* [Dataset entries]
========================

import Mathlib
import Summits.NavierStokesRegularity.FluidComputer.BorderedResolventFredholm

/-!
# THEOREM R (unbordered resolvent certificate) in resolvent coordinates: head inverse + coercive tail ⇒ `‖S₀ w‖ ≤ M₀‖R_z w‖` ⇒ `R_z` invertible with `‖S₀ R_z⁻¹‖ ≤ M₀` (profile-cert-3 g4, cell `ns-blowup`, 2026-08-26)

HONEST FRAMING (human rulings D-0035/D-0074): nothing here is a claim about Navier–Stokes blow-up.
WHAT THIS IS NOT: not NS evidence. Abstract Hilbert-space theorems; their consumer is the UNBORDERED
head/tail resolvent certificate (cap `SKEWCUT-PAIR.md` §9 / cert-1 `NONRESONANCE-impl1.md` Theorem R /
CERT-ROPE-X0 §B (a) without the border = SKEWCUT-CERT Thm 1′(a) with its constant) behind every
NON-RESONANCE row of GROUP B (`CertificateAbcResolvent*`, three implementations, 35 + 68 + 6 anchors;
the F5 layer of Z4-a(2), RULING (x)(1)): at a complex anchor `z`, a certified head inverse
(`θ < 1 ⇒ α₀`), the tail coercivity `μ` and the couplings `β_B, β_C` give
`M := √((1 + β_C²)/μ² + (α₀ + β_B√(1 + β_C²)/μ)²) ≥ ‖(z − L|class)⁻¹‖`, hence `σ(L|class) ∩ {|w − z| < 1/M} = ∅`.
Companion of the seat's bordered series (`BorderedResolventFredholm`, `BorderedHeadTailBound`,
`BorderedResolventIsolation`, `BorderedEigenpairMaster`): the unbordered case = drop the `𝕜`-slot.

RESOLVENT COORDINATES (instab4 `SkewCutGalerkin*`): `S₀ = (x₀ − L₀)⁻¹` compact injective preserving
the head `U` and the tail `Uᗮ`, `T = A S₀`, `1 − T` invertible, `D(L) = range S₀`,
`(z − L)(S₀ w) = R_z w`, `R_z = 1 − T − (x₀ − z)S₀` bounded; so «`‖(z − L)⁻¹‖ ≤ M`» reads: `R_z` is a
bijection of `H` and `‖S₀ (R_z⁻¹ f)‖ ≤ M‖f‖`.

* §1 `resolvent_apriori_bound_of_head_tail` — HEAD: a linear LEFT inverse `Ainv` of the head
  compression `u ↦ P (R u)` on `U` (the certified `θ = ‖X̃A₀ − I‖ < 1`) with `‖S₀ (Ainv y)‖ ≤ α‖y‖`
  (`α = α₀` in the `v = S₀ w` measure), `‖S₀ (Ainv (P R w))‖ ≤ β_B‖S₀ w‖` on `Uᗮ`,
  `‖(1 − P) R (Ainv y)‖ ≤ β_C‖y‖`; TAIL: `μ‖S₀ w‖² ≤ Re⟪R w − R (Ainv (P R w)), S₀ w⟫` on `Uᗮ` (exactly
  the `hcoer` of `SkewCutGalerkinInjectivity.injective_of_head_tail_coercive`, there consumed for
  injectivity only). CONCLUSION: `‖S₀ w‖ ≤ M₀‖R w‖` for ALL `w` (`CertifierNormBounds.sq_add_sq_le_backSubst`).
* §2 `resolvent_inverse_of_apriori` — such a bound with `S₀` compact injective and `1 − T` invertible
  makes `R_z` INVERTIBLE (Fredholm alternative, `BorderedResolventFredholm.isUnit_resolventCoord_of_injective`)
  with a two-sided inverse `Rinv` and `‖S₀ ∘ Rinv‖ ≤ M₀`; `resolvent_inverse_of_head_tail` composes §1 + §2
  — Theorem R's «`z ∉ σ(L)`, `‖(z − L)⁻¹‖ ≤ M`» WITHOUT a Lax–Milgram step. The disc clause
  `‖(w − L)⁻¹‖ ≤ M/(1 − M|w − z|)` is then `CertifierNormBounds.resolvent_disc_transport` /
  `resolvent_isUnit_of_near` below.

What stays model-specific: that the certifier's `A₀(z)`, `B_K`, `C_K`, `Q̃` are the blocks of THIS `R_z`
in the class basis and the (F1)–(F3)/Lemma-S bookkeeping behind `μ` (instab4 `KERNEL-CHAIN.md` §2);
plus each program's outward-rounding claim. Mathlib + `BorderedResolventFredholm` (hence
`CertifierNormBounds`); no new definitions. bears_on LADDER-NS N5 / Z4-a(2); evidence-only for
`EpisodeBase` (stmt-NavierStokesRegularity-19179).
-/

open scoped InnerProductSpace

namespace Summit.NavierStokesRegularity.FluidComputer.ResolventHeadTailBound

variable {𝕜 H : Type*} [RCLike 𝕜] [NormedAddCommGroup H] [InnerProductSpace 𝕜 H]

/-! ## §1 The a-priori bound `‖S₀ w‖ ≤ M₀‖R w‖` from head/tail data -/

/-- **Theorem R, STEPS 2–3 as an a-priori estimate (unbordered head, coercive tail,
back-substitution).** `P` the star projection onto a complete subspace `U` (head); `S₀` preserving `U`
and `Uᗮ`; `R` bounded; a linear LEFT inverse `Ainv` of the head compression on `U`,
`Ainv (P (R u)) = u` for `u ∈ U`, with `‖S₀ (Ainv y)‖ ≤ α‖y‖` (`y ∈ U`),
`‖S₀ (Ainv (P (R w)))‖ ≤ β_B‖S₀ w‖` (`w ∈ Uᗮ`), `‖R (Ainv y) − P (R (Ainv y))‖ ≤ β_C‖y‖` (`y ∈ U`), and
the tail Schur coercivity `μ‖S₀ w‖² ≤ Re⟪R w − R (Ainv (P (R w))), S₀ w⟫` (`w ∈ Uᗮ`, `μ > 0`). Then for
every `w`, `‖S₀ w‖ ≤ √((1 + β_C²)/μ² + (α + β_B√(1 + β_C²)/μ)²) · ‖R w‖`. [folklore] -/
theorem resolvent_apriori_bound_of_head_tail (R S₀ : H →L[𝕜] H) (U : Submodule 𝕜 H)
    [U.HasOrthogonalProjection]
    (hS₀U : ∀ u ∈ U, S₀ u ∈ U) (hS₀U' : ∀ w ∈ Uᗮ, S₀ w ∈ Uᗮ)
    (Ainv : H →ₗ[𝕜] H) (hAleft : ∀ u ∈ U, Ainv (U.starProjection (R u)) = u)
    {α βB βC μ : ℝ} (hμ : 0 < μ) (hα : 0 ≤ α) (hβB : 0 ≤ βB) (hβC : 0 ≤ βC)
    (hαb : ∀ y ∈ U, ‖S₀ (Ainv y)‖ ≤ α * ‖y‖)
    (hβBb : ∀ w ∈ Uᗮ, ‖S₀ (Ainv (U.starProjection (R w)))‖ ≤ βB * ‖S₀ w‖)
    (hβCb : ∀ y ∈ U, ‖R (Ainv y) - U.starProjection (R (Ainv y))‖ ≤ βC * ‖y‖)
    (hcoer : ∀ w ∈ Uᗮ, μ * ‖S₀ w‖ ^ 2 ≤
      RCLike.re ⟪R w - R (Ainv (U.starProjection (R w))), S₀ w⟫_𝕜)
    (w : H) :
    ‖S₀ w‖ ≤ √((1 + βC ^ 2) / μ ^ 2 + (α + βB * √(1 + βC ^ 2) / μ) ^ 2) * ‖R w‖ := by
  set P := U.starProjection with hP
  set wh : H := P w with hwh
  set wT : H := w - P w with hwT
  have hwhU : wh ∈ U := U.starProjection_apply_mem w
  have hwTU : wT ∈ Uᗮ := U.sub_starProjection_mem_orthogonal w
  have hsplit : w = wh + wT := by rw [hwh, hwT]; abel
  set f : H := R w with hf
  set fh : H := P f with hfh
  set fT : H := f - P f with hfT
  have hfhU : fh ∈ U := U.starProjection_apply_mem f
  have hfTU : fT ∈ Uᗮ := U.sub_starProjection_mem_orthogonal f
  have hRw : R w = R wh + R wT := by rw [← map_add, ← hsplit]
  -- head identity and head bound
  have hhead : P (R wh) = fh - P (R wT) := by
    rw [hfh, hf, hRw, map_add]; abel
  set a : H := Ainv (P (R wT)) with ha
  have hwh' : wh = Ainv fh - a := by
    rw [← hAleft wh hwhU, hhead, map_sub]
  have hH : ‖S₀ wh‖ ≤ α * ‖fh‖ + βB * ‖S₀ wT‖ := by
    rw [hwh', map_sub]
    exact (norm_sub_le _ _).trans (add_le_add (hαb fh hfhU) (hβBb wT hwTU))
  -- tail identity: the Schur form at `wT` is `fT - (1 - P) R (Ainv fh)` up to a vector of `U`
  have hS₀wT : S₀ wT ∈ Uᗮ := hS₀U' wT hwTU
  have htail : RCLike.re ⟪R wT - R a, S₀ wT⟫_𝕜 =
      RCLike.re ⟪fT - (R (Ainv fh) - P (R (Ainv fh))), S₀ wT⟫_𝕜 := by
    have hRa : R a = R (Ainv fh) - R wh := by rw [hwh', map_sub]; abel
    have hdiff : (R wT - R a) - (fT - (R (Ainv fh) - P (R (Ainv fh)))) =
        P f - P (R (Ainv fh)) := by
      rw [hRa, hfT, hf, hRw]; abel
    have hdiffU : (R wT - R a) - (fT - (R (Ainv fh) - P (R (Ainv fh)))) ∈ U := by
      rw [hdiff]
      exact U.sub_mem (U.starProjection_apply_mem _) (U.starProjection_apply_mem _)
    have h0 : ⟪(R wT - R a) - (fT - (R (Ainv fh) - P (R (Ainv fh)))), S₀ wT⟫_𝕜 = 0 :=
      Submodule.inner_right_of_mem_orthogonal hdiffU hS₀wT
    rw [inner_sub_left, sub_eq_zero] at h0
    rw [h0]
  have hTb : ‖S₀ wT‖ ≤ (‖fT‖ + βC * ‖fh‖) / μ := by
    have hc := hcoer wT hwTU
    rw [htail] at hc
    have hcs : RCLike.re ⟪fT - (R (Ainv fh) - P (R (Ainv fh))), S₀ wT⟫_𝕜 ≤
        ‖fT - (R (Ainv fh) - P (R (Ainv fh)))‖ * ‖S₀ wT‖ := re_inner_le_norm _ _
    have hn : ‖fT - (R (Ainv fh) - P (R (Ainv fh)))‖ ≤ ‖fT‖ + βC * ‖fh‖ :=
      (norm_sub_le _ _).trans (add_le_add le_rfl (hβCb fh hfhU))
    have hpos : 0 ≤ ‖fT‖ + βC * ‖fh‖ := by positivity
    rw [le_div_iff₀ hμ]
    have h3 : μ * ‖S₀ wT‖ ^ 2 ≤ (‖fT‖ + βC * ‖fh‖) * ‖S₀ wT‖ :=
      hc.trans (hcs.trans (mul_le_mul_of_nonneg_right hn (norm_nonneg _)))
    by_cases hs : ‖S₀ wT‖ = 0
    · rw [hs, zero_mul]; exact hpos
    · have hs' : 0 < ‖S₀ wT‖ := lt_of_le_of_ne (norm_nonneg _) (Ne.symm hs)
      rw [pow_two, ← mul_assoc] at h3
      rw [mul_comm]
      exact le_of_mul_le_mul_right h3 hs'
  -- combine (Pythagoras across `U ⊕ Uᗮ`)
  have key := CertifierNormBounds.sq_add_sq_le_backSubst hμ (norm_nonneg fh) (norm_nonneg fT)
    (norm_nonneg (S₀ wh)) (norm_nonneg (S₀ wT)) hα hβB hβC hTb hH
  have hS₀w : ‖S₀ w‖ ^ 2 = ‖S₀ wh‖ ^ 2 + ‖S₀ wT‖ ^ 2 := by
    rw [hsplit, map_add]
    have h := norm_add_sq_eq_norm_sq_add_norm_sq_of_inner_eq_zero (S₀ wh) (S₀ wT)
      (Submodule.inner_right_of_mem_orthogonal (hS₀U wh hwhU) hS₀wT)
    simpa [sq] using h
  have hfn : ‖f‖ ^ 2 = ‖fh‖ ^ 2 + ‖fT‖ ^ 2 := by
    have hfs : f = fh + fT := by rw [hfh, hfT]; abel
    have h := norm_add_sq_eq_norm_sq_add_norm_sq_of_inner_eq_zero fh fT
      (Submodule.inner_right_of_mem_orthogonal hfhU hfTU)
    rw [← hfs] at h
    simpa [sq] using h
  have hM : 0 ≤ (1 + βC ^ 2) / μ ^ 2 + (α + βB * √(1 + βC ^ 2) / μ) ^ 2 := by positivity
  have h1 : ‖S₀ w‖ ^ 2 ≤ (√((1 + βC ^ 2) / μ ^ 2 + (α + βB * √(1 + βC ^ 2) / μ) ^ 2) * ‖f‖) ^ 2 := by
    rw [mul_pow, Real.sq_sqrt hM, hS₀w, hfn]
    exact key
  exact (pow_le_pow_iff_left₀ (norm_nonneg _) (by positivity) two_ne_zero).mp h1

/-! ## §2 Invertibility and the resolvent bound by the Fredholm alternative -/

/-- **Injectivity from the a-priori bound**: `‖S₀ w‖ ≤ M‖R w‖` for all `w` and `S₀` injective ⇒ `R`
injective. [folklore] -/
theorem injective_of_apriori (R S₀ : H →L[𝕜] H) (hS₀ : Function.Injective S₀) {M : ℝ}
    (hapr : ∀ w, ‖S₀ w‖ ≤ M * ‖R w‖) : Function.Injective R := by
  refine (injective_iff_map_eq_zero _).mpr fun w hw => hS₀ ?_
  have h := hapr w
  rw [hw, norm_zero, mul_zero] at h
  rw [map_zero]
  exact norm_le_zero_iff.mp h

variable [CompleteSpace H]

/-- **Theorem R in resolvent coordinates, from the a-priori bound.** `S₀` compact and injective,
`1 − T` invertible, `R = 1 − T − c•S₀` (`c = x₀ − z`) with `‖S₀ w‖ ≤ M‖R w‖` for all `w` (`M ≥ 0`). Then
`R` is invertible: there is a continuous linear two-sided inverse `Rinv`, and `‖S₀ (Rinv f)‖ ≤ M‖f‖`
— i.e. `z − L : D(L) → H` is a bijection with `‖(z − L)⁻¹‖ ≤ M` (`(z − L)⁻¹ = S₀ ∘ Rinv`). Existence by
the Fredholm alternative, no Lax–Milgram. [folklore] -/
theorem resolvent_inverse_of_apriori (S₀ T : H →L[𝕜] H) (hS₀c : IsCompactOperator S₀)
    (hS₀ : Function.Injective S₀) (hT : IsUnit ((1 : H →L[𝕜] H) - T)) (c : 𝕜) {M : ℝ} (hM : 0 ≤ M)
    (hapr : ∀ w, ‖S₀ w‖ ≤ M * ‖((1 : H →L[𝕜] H) - T - c • S₀) w‖) :
    ∃ Rinv : H →L[𝕜] H, (∀ f, ((1 : H →L[𝕜] H) - T - c • S₀) (Rinv f) = f) ∧
      (∀ w, Rinv (((1 : H →L[𝕜] H) - T - c • S₀) w) = w) ∧
      ‖S₀ ∘L Rinv‖ ≤ M ∧ ∀ f, ‖S₀ (Rinv f)‖ ≤ M * ‖f‖ := by
  set R : H →L[𝕜] H := (1 : H →L[𝕜] H) - T - c • S₀ with hR
  obtain ⟨u, hu⟩ := BorderedResolventFredholm.isUnit_resolventCoord_of_injective S₀ T hS₀c hT c
    (injective_of_apriori R S₀ hS₀ hapr)
  set Ri : H →L[𝕜] H := ↑u⁻¹ with hRi
  have hRu : ∀ f, R (Ri f) = f := fun f => by
    rw [hR, ← hu, hRi, ← ContinuousLinearMap.comp_apply, ← ContinuousLinearMap.mul_def,
      Units.mul_inv]; rfl
  have huR : ∀ w, Ri (R w) = w := fun w => by
    rw [hR, ← hu, hRi, ← ContinuousLinearMap.comp_apply, ← ContinuousLinearMap.mul_def,
      Units.inv_mul]; rfl
  have hb : ∀ f, ‖S₀ (Ri f)‖ ≤ M * ‖f‖ := fun f => by
    have h := hapr (Ri f)
    rwa [hRu] at h
  exact ⟨Ri, hRu, huR, ContinuousLinearMap.opNorm_le_bound _ hM fun f => hb f, hb⟩

/-- **Theorem R from the ROW DATA.** Head left inverse with `α, β_B, β_C`, tail coercivity `μ` for
`R = 1 − T − c•S₀` (§1) with `S₀` compact injective preserving `U`, `Uᗮ` and `1 − T` invertible ⇒ `R` has
a two-sided continuous inverse `Rinv` with `‖S₀ (Rinv f)‖ ≤ M₀‖f‖`,
`M₀ = √((1 + β_C²)/μ² + (α + β_B√(1 + β_C²)/μ)²)` — the printed `M` of every resolvent / non-resonance
row: `z ∉ σ(L)` and `‖(z − L)⁻¹‖ ≤ M`. [folklore] -/
theorem resolvent_inverse_of_head_tail (S₀ T : H →L[𝕜] H) (hS₀c : IsCompactOperator S₀)
    (hS₀ : Function.Injective S₀) (hT : IsUnit ((1 : H →L[𝕜] H) - T)) (c : 𝕜)
    (U : Submodule 𝕜 H) [U.HasOrthogonalProjection]
    (hS₀U : ∀ u ∈ U, S₀ u ∈ U) (hS₀U' : ∀ w ∈ Uᗮ, S₀ w ∈ Uᗮ)
    (Ainv : H →ₗ[𝕜] H)
    (hAleft : ∀ u ∈ U, Ainv (U.starProjection (((1 : H →L[𝕜] H) - T - c • S₀) u)) = u)
    {α βB βC μ : ℝ} (hμ : 0 < μ) (hα : 0 ≤ α) (hβB : 0 ≤ βB) (hβC : 0 ≤ βC)
    (hαb : ∀ y ∈ U, ‖S₀ (Ainv y)‖ ≤ α * ‖y‖)
    (hβBb : ∀ w ∈ Uᗮ,
      ‖S₀ (Ainv (U.starProjection (((1 : H →L[𝕜] H) - T - c • S₀) w)))‖ ≤ βB * ‖S₀ w‖)
    (hβCb : ∀ y ∈ U, ‖((1 : H →L[𝕜] H) - T - c • S₀) (Ainv y) -
      U.starProjection (((1 : H →L[𝕜] H) - T - c • S₀) (Ainv y))‖ ≤ βC * ‖y‖)
    (hcoer : ∀ w ∈ Uᗮ, μ * ‖S₀ w‖ ^ 2 ≤
      RCLike.re ⟪((1 : H →L[𝕜] H) - T - c • S₀) w - ((1 : H →L[𝕜] H) - T - c • S₀)
        (Ainv (U.starProjection (((1 : H →L[𝕜] H) - T - c • S₀) w))), S₀ w⟫_𝕜) :
    ∃ Rinv : H →L[𝕜] H, (∀ f, ((1 : H →L[𝕜] H) - T - c • S₀) (Rinv f) = f) ∧
      (∀ w, Rinv (((1 : H →L[𝕜] H) - T - c • S₀) w) = w) ∧
      ‖S₀ ∘L Rinv‖ ≤ √((1 + βC ^ 2) / μ ^ 2 + (α + βB * √(1 + βC ^ 2) / μ) ^ 2) ∧
      ∀ f, ‖S₀ (Rinv f)‖ ≤ √((1 + βC ^ 2) / μ ^ 2 + (α + βB * √(1 + βC ^ 2) / μ) ^ 2) * ‖f‖ :=
  resolvent_inverse_of_apriori S₀ T hS₀c hS₀ hT c (Real.sqrt_nonneg _)
    (resolvent_apriori_bound_of_head_tail ((1 : H →L[𝕜] H) - T - c • S₀) S₀ U hS₀U hS₀U' Ainv hAleft
      hμ hα hβB hβC hαb hβBb hβCb hcoer)

/-- **The excluded disc (`Mdisc`/`deltaMax` columns).** From the a-priori bound with constant `M > 0`
at `c = x₀ − z`: for every `c'` with `‖c' − c‖ < 1/M` (i.e. `|z' − z| < 1/M = δ_max`) the operator
`1 − T − c'•S₀` is again INVERTIBLE — `z' ∉ σ(L)` on the whole disc; the quantitative bound
`M/(1 − M|z' − z|)` for `‖S₀ R_{z'}⁻¹‖` is `CertifierNormBounds.resolvent_disc_transport`'s arithmetic
(transfer of the a-priori bound: `‖S₀ w‖ ≤ M‖R_z w‖ ≤ M(‖R_{z'} w‖ + |c' − c|‖S₀ w‖)`). [folklore] -/
theorem resolvent_isUnit_of_near (S₀ T : H →L[𝕜] H) (hS₀c : IsCompactOperator S₀)
    (hS₀ : Function.Injective S₀) (hT : IsUnit ((1 : H →L[𝕜] H) - T)) (c c' : 𝕜) {M : ℝ}
    (hM : 0 < M) (hapr : ∀ w, ‖S₀ w‖ ≤ M * ‖((1 : H →L[𝕜] H) - T - c • S₀) w‖)
    (hnear : ‖c' - c‖ < 1 / M) :
    IsUnit ((1 : H →L[𝕜] H) - T - c' • S₀) ∧
      ∀ w, ‖S₀ w‖ ≤ M / (1 - M * ‖c' - c‖) * ‖((1 : H →L[𝕜] H) - T - c' • S₀) w‖ := by
  have hMδ : M * ‖c' - c‖ < 1 := by
    calc M * ‖c' - c‖ < M * (1 / M) := mul_lt_mul_of_pos_left hnear hM
      _ = 1 := mul_one_div_cancel hM.ne'
  have hapr' : ∀ w, ‖S₀ w‖ ≤ M / (1 - M * ‖c' - c‖) * ‖((1 : H →L[𝕜] H) - T - c' • S₀) w‖ := by
    intro w
    have hdiff : ((1 : H →L[𝕜] H) - T - c' • S₀) w - ((1 : H →L[𝕜] H) - T - c • S₀) w =
        -((c' - c) • S₀ w) := by
      simp only [FunLike.coe_sub, FunLike.coe_smul, Pi.sub_apply, Pi.smul_apply, sub_smul]
      abel
    have hP : ‖((1 : H →L[𝕜] H) - T - c' • S₀) w - ((1 : H →L[𝕜] H) - T - c • S₀) w‖ ≤
        ‖c' - c‖ * ‖S₀ w‖ := by
      rw [hdiff, norm_neg, norm_smul]
    have h1 : ‖((1 : H →L[𝕜] H) - T - c • S₀) w‖ ≤
        ‖((1 : H →L[𝕜] H) - T - c' • S₀) w‖ + ‖c' - c‖ * ‖S₀ w‖ := by
      calc ‖((1 : H →L[𝕜] H) - T - c • S₀) w‖
          = ‖((1 : H →L[𝕜] H) - T - c' • S₀) w - (((1 : H →L[𝕜] H) - T - c' • S₀) w -
              ((1 : H →L[𝕜] H) - T - c • S₀) w)‖ := by rw [sub_sub_cancel]
        _ ≤ ‖((1 : H →L[𝕜] H) - T - c' • S₀) w‖ + ‖((1 : H →L[𝕜] H) - T - c' • S₀) w -
              ((1 : H →L[𝕜] H) - T - c • S₀) w‖ := norm_sub_le _ _
        _ ≤ ‖((1 : H →L[𝕜] H) - T - c' • S₀) w‖ + ‖c' - c‖ * ‖S₀ w‖ := add_le_add le_rfl hP
    have h2 := hapr w
    have hpos : 0 < 1 - M * ‖c' - c‖ := sub_pos.mpr hMδ
    rw [div_mul_eq_mul_div, le_div_iff₀ hpos]
    nlinarith [norm_nonneg (((1 : H →L[𝕜] H) - T - c' • S₀) w), mul_le_mul_of_nonneg_left h1 hM.le,
      norm_nonneg (S₀ w)]
  exact ⟨BorderedResolventFredholm.isUnit_resolventCoord_of_injective S₀ T hS₀c hT c'
    (injective_of_apriori _ S₀ hS₀ hapr'), hapr'⟩

end Summit.NavierStokesRegularity.FluidComputer.ResolventHeadTailBound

========================

* [TASK PROMPT] Copy nothing beyond the line containing "Companion of the". Transcribe exactly from the first line of the entries down to that line, inclusive.

* [SOLUTION TO THIS TASK]
import Mathlib
import Summits.NavierStokesRegularity.FluidComputer.BorderedResolventFredholm

/-!
# THEOREM R (unbordered resolvent certificate) in resolvent coordinates: head inverse + coercive tail ⇒ `‖S₀ w‖ ≤ M₀‖R_z w‖` ⇒ `R_z` invertible with `‖S₀ R_z⁻¹‖ ≤ M₀` (profile-cert-3 g4, cell `ns-blowup`, 2026-08-26)

HONEST FRAMING (human rulings D-0035/D-0074): nothing here is a claim about Navier–Stokes blow-up.
WHAT THIS IS NOT: not NS evidence. Abstract Hilbert-space theorems; their consumer is the UNBORDERED
head/tail resolvent certificate (cap `SKEWCUT-PAIR.md` §9 / cert-1 `NONRESONANCE-impl1.md` Theorem R /
CERT-ROPE-X0 §B (a) without the border = SKEWCUT-CERT Thm 1′(a) with its constant) behind every
NON-RESONANCE row of GROUP B (`CertificateAbcResolvent*`, three implementations, 35 + 68 + 6 anchors;
the F5 layer of Z4-a(2), RULING (x)(1)): at a complex anchor `z`, a certified head inverse
(`θ < 1 ⇒ α₀`), the tail coercivity `μ` and the couplings `β_B, β_C` give
`M := √((1 + β_C²)/μ² + (α₀ + β_B√(1 + β_C²)/μ)²) ≥ ‖(z − L|class)⁻¹‖`, hence `σ(L|class) ∩ {|w − z| < 1/M} = ∅`.
Companion of the seat's bordered series (`BorderedResolventFredholm`, `BorderedHeadTailBound`,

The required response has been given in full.